This recall is being conducted with the knowledge of the U.S. Food
and Drug Administration.


DOREL: Recalls 26,558 Child Car Seats in Multiple Models
--------------------------------------------------------
Starting date:            June 25, 2013
Type of communication:    Recall
Subcategory:              Child Car Seat
Notification type:        Compliance TC
System:                   Seats And Restraints
Units affected:           26,558
Source of recall:         Transport Canada
Identification number:    2013218
TC ID number:             2013218

Certain car seats may not comply with Canada Motor Vehicle Safety
Standard (CMVSS) 213 -- Child Restraint Systems.  During
manufacturer testing, the plastic seat shell cracked, allowing the
seat back to recline excessively and increase the risk of injury
from impact forces being transferred to the child during a crash.
For the Enspira 65 model specifically, this crack also exposed
sharp edges which could increase the risk of injury to a child
occupant, or a parent/caregiver manipulating the car seat.
Correction: All registered owners will receive a replacement seat
shell kit and installation instructions.  Non-registered owners of
affected car seats, or owners who have moved, should contact Dorel
Juvenile Group at 1-877-416-9335.  Car seats should not be
returned to the retailer.

Affected products:

           Makes and models affected
   ------------------------------------------
                                   Model year
   Make          Model              affected
   ----          -----              --------
   SAFETY 1ST    ENSPIRA 65           2012
   SAFETY 1ST    GUIDE 65             2012
   SAFETY 1ST    CRUISE AIR 65        2012
   SAFETY 1ST    CRUISE AIR LX 65     2012
   EDDIE BAUER   XRS 65               2012
   EDDIE BAUER   ENSPIRA 65           2012


FRED & FRIENDS: Recalls 56,800 Baby Rattles Due to Choking Hazard
-----------------------------------------------------------------
The U.S. Consumer Product Safety Commission, in conjunction with
Health Canada and in cooperation with Easy Aces, Inc. d/b/a Fred &
Friends, of Cumberland, Rhode Island, announced a voluntary recall
of about 47,500 "Buff Baby" baby rattles in the United States of
America and 9,300 in Canada.  Consumers should stop using this
product unless otherwise instructed.  It is illegal to resell or
attempt to resell a recalled consumer product.

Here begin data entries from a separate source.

include hW in
/-- The inputs are admissible. [folklore] -/
theorem insGR_ok : (insGR t fs).Nodup ∧ (∀ i ∈ insGR t fs, i ∉ kit.cr :: kit.as) ∧ (∀ i ∈ insGR t fs, (i : ℕ) < kit.rb) ∧
    kit.k + 1 + (insGR t fs).length ≤ SLP.thrWd kit.k ∧ ∀ i ∈ insGR t fs, i ∉ kit.hs := by
  have ht := hW.t_fs
  rw [Set.mem_range, not_exists] at ht
  refine ⟨?_, ?_, ?_, ?_, ?_⟩
  · rw [insGR, List.nodup_cons, List.mem_ofFn]
    exact ⟨fun ⟨b, hb⟩ => ht b hb, List.nodup_ofFn.2 fs.injective⟩
  · intro i hi; rw [insGR, List.mem_cons, List.mem_ofFn] at hi
    rcases hi with rfl | ⟨b, rfl⟩
    exacts [hW.t_had, hW.fs_had b]
  · intro i hi; rw [insGR, List.mem_cons, List.mem_ofFn] at hi
    rcases hi with rfl | ⟨b, rfl⟩
    exacts [hW.t_lt, hW.fs_lt b]
  · rw [insGR, List.length_cons, List.length_ofFn]; unfold SLP.thrWd; omega
  · intro i hi; rw [insGR, List.mem_cons, List.mem_ofFn] at hi
    rcases hi with rfl | ⟨b, rfl⟩
    exacts [hW.t_hs, hW.fs_hs b]

/-- The flag program. [folklore] -/
def grOps (kit : GadgetKit N) (t : Fin N) (fs : Fin kit.k ↪ Fin N) : List (ClOp (Fin N)) :=
  gadgetOps kit.hN (kit.useLayout (insGR t fs)) (prog kit.k) (Wd := kit.Wd)

/-- Its flag wire. [folklore] -/
def grFlag (kit : GadgetKit N) (t : Fin N) (fs : Fin kit.k ↪ Fin N) : Fin N :=
  gadgetFlag kit.hN (kit.useLayout (insGR t fs)) (prog kit.k) (Wd := kit.Wd)

/-- **The bounds hypothesis**: the kit dominates the level program. [folklore] -/
structure ProgOK (kit : GadgetKit N) : Prop where
  /-- registers -/
  R_ge : ((prog kit.k).compile kit.Wd 0 0).2.2.1 ≤ kit.R
  /-- flags -/
  F_ge : ((prog kit.k).compile kit.Wd 0 0).2.2.2 ≤ kit.F
  /-- scratch -/
  T_ge : ((prog kit.k).compile kit.Wd 0 0).1.length ≤ kit.T
  /-- at least one averaging bit -/
  one_le : 1 ≤ kit.k

variable (hP : ProgOK kit)

include hk hW hP in
/-- The flag program is well formed. [folklore] -/
theorem grOps_wf : ∀ op ∈ grOps kit t fs, op.WF := by
  obtain ⟨hnd, hhad, hlt, hlen, -⟩ := insGR_ok hW
  have hok : (prog kit.k).OK kit.Wd (kit.k + 1 + (insGR t fs).length) := by
    rw [insGR, List.length_cons, List.length_ofFn]; exact ok_prog hP.one_le
  exact gadgetOps_wf (gadgetLayout_useLayout' hk hnd hhad hlt hlen) _ hok hP.R_ge hP.F_ge hP.T_ge

/-- **The word of the level rotation.** [cite: GroverRudolph2002, eq. (5)] [cite: AharonovJonesLandau2009, Claim 4.1] -/
def grWord : QCircuit cliffordT N :=
  oaaWordCircuit
    (sandwichCircuit (kit.cr :: kit.as) kit.cr t (fun h => hW.t_had (h ▸ List.mem_cons_self ..)) (grOps kit t fs) (grOps_wf hk hW hP) [] [grFlag kit t fs])
    (reflectCircuit kit.cr (kit.as ++ kit.region) kit.hs hk.hs_ne (hwfR hk))

/-- The level gadget error. [folklore] -/
def grErr (k : ℕ) : ℝ := 9 * Real.sqrt (2 * (2 / 2 ^ k))

/-- **The field read off a label.** [folklore] -/
def fieldOf {k : ℕ} (fs : Fin k ↪ Fin N) (x : QReg N) : ℕ := bitsToNat (List.ofFn (x ∘ fs))

/-- The field is a `k`-bit number. [folklore] -/
theorem fieldOf_lt {k : ℕ} (fs : Fin k ↪ Fin N) (x : QReg N) : fieldOf fs x < 2 ^ k := by
  have := bitsToNat_lt (List.ofFn (x ∘ fs)); rwa [List.length_ofFn] at this

/-- The field does not read a wire off the field wires. [folklore] -/
theorem fieldOf_update {k : ℕ} (fs : Fin k ↪ Fin N) {t : Fin N} (ht : t ∉ Set.range fs) (x : QReg N) (b : Bool) :
    fieldOf fs (Function.update x t b) = fieldOf fs x := by
  unfold fieldOf
  congr 1
  refine List.ofFn_inj.2 (funext fun i => ?_)
  exact Function.update_of_ne (fun h : fs i = t => ht ⟨i, h⟩) _ _

/-- **The ideal block**: the rotation with the encoded cosine of the field. [cite: GroverRudolph2002, eq. (4)] -/
def grBlock {k : ℕ} (fs : Fin k ↪ Fin N) (x : QReg N) : Matrix (QReg 1) (QReg 1) ℂ := rotC (SLP.aTil k (fieldOf fs x))

/-- The ideal block is unitary. [folklore] -/
theorem grBlock_mem_unitaryGroup {k : ℕ} (fs : Fin k ↪ Fin N) (x : QReg N) : grBlock fs x ∈ Matrix.unitaryGroup (QReg 1) ℂ :=
  SLP.rotC_mem_unitaryGroup' (SLP.abs_aTil_le (fieldOf_lt fs x).le)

The rattle's end cap can separate, releasing small parts, posing a
choking hazard to small children.

Fred & Friends has received two reports of rattle caps separating.
No injuries have been reported.

This recall involves the "Buff Baby" baby rattle.  The gray
plastic rattle is shaped like a dumbbell and has plastic pellets
inside.  The rattle measures about 5.5-inches long and 2-inches
wide and "0.2" is embossed on both pentagon-shaped ends of the
rattle.  The rattles were packaged in clear cylindrical packages
featuring a picture of a young girl lifting the rattle.  The UPC
code 728987019098 can be found on the bottom of the package.
Pictures of the recalled products are available at:
http://is.gd/4fsdSS

The recalled products were manufactured in China and sold at
specialty toy and baby stores nationwide, in Canada, and online at
www.amazon.com and various other websites from October 2011
through June 2013 for between $7 and $10.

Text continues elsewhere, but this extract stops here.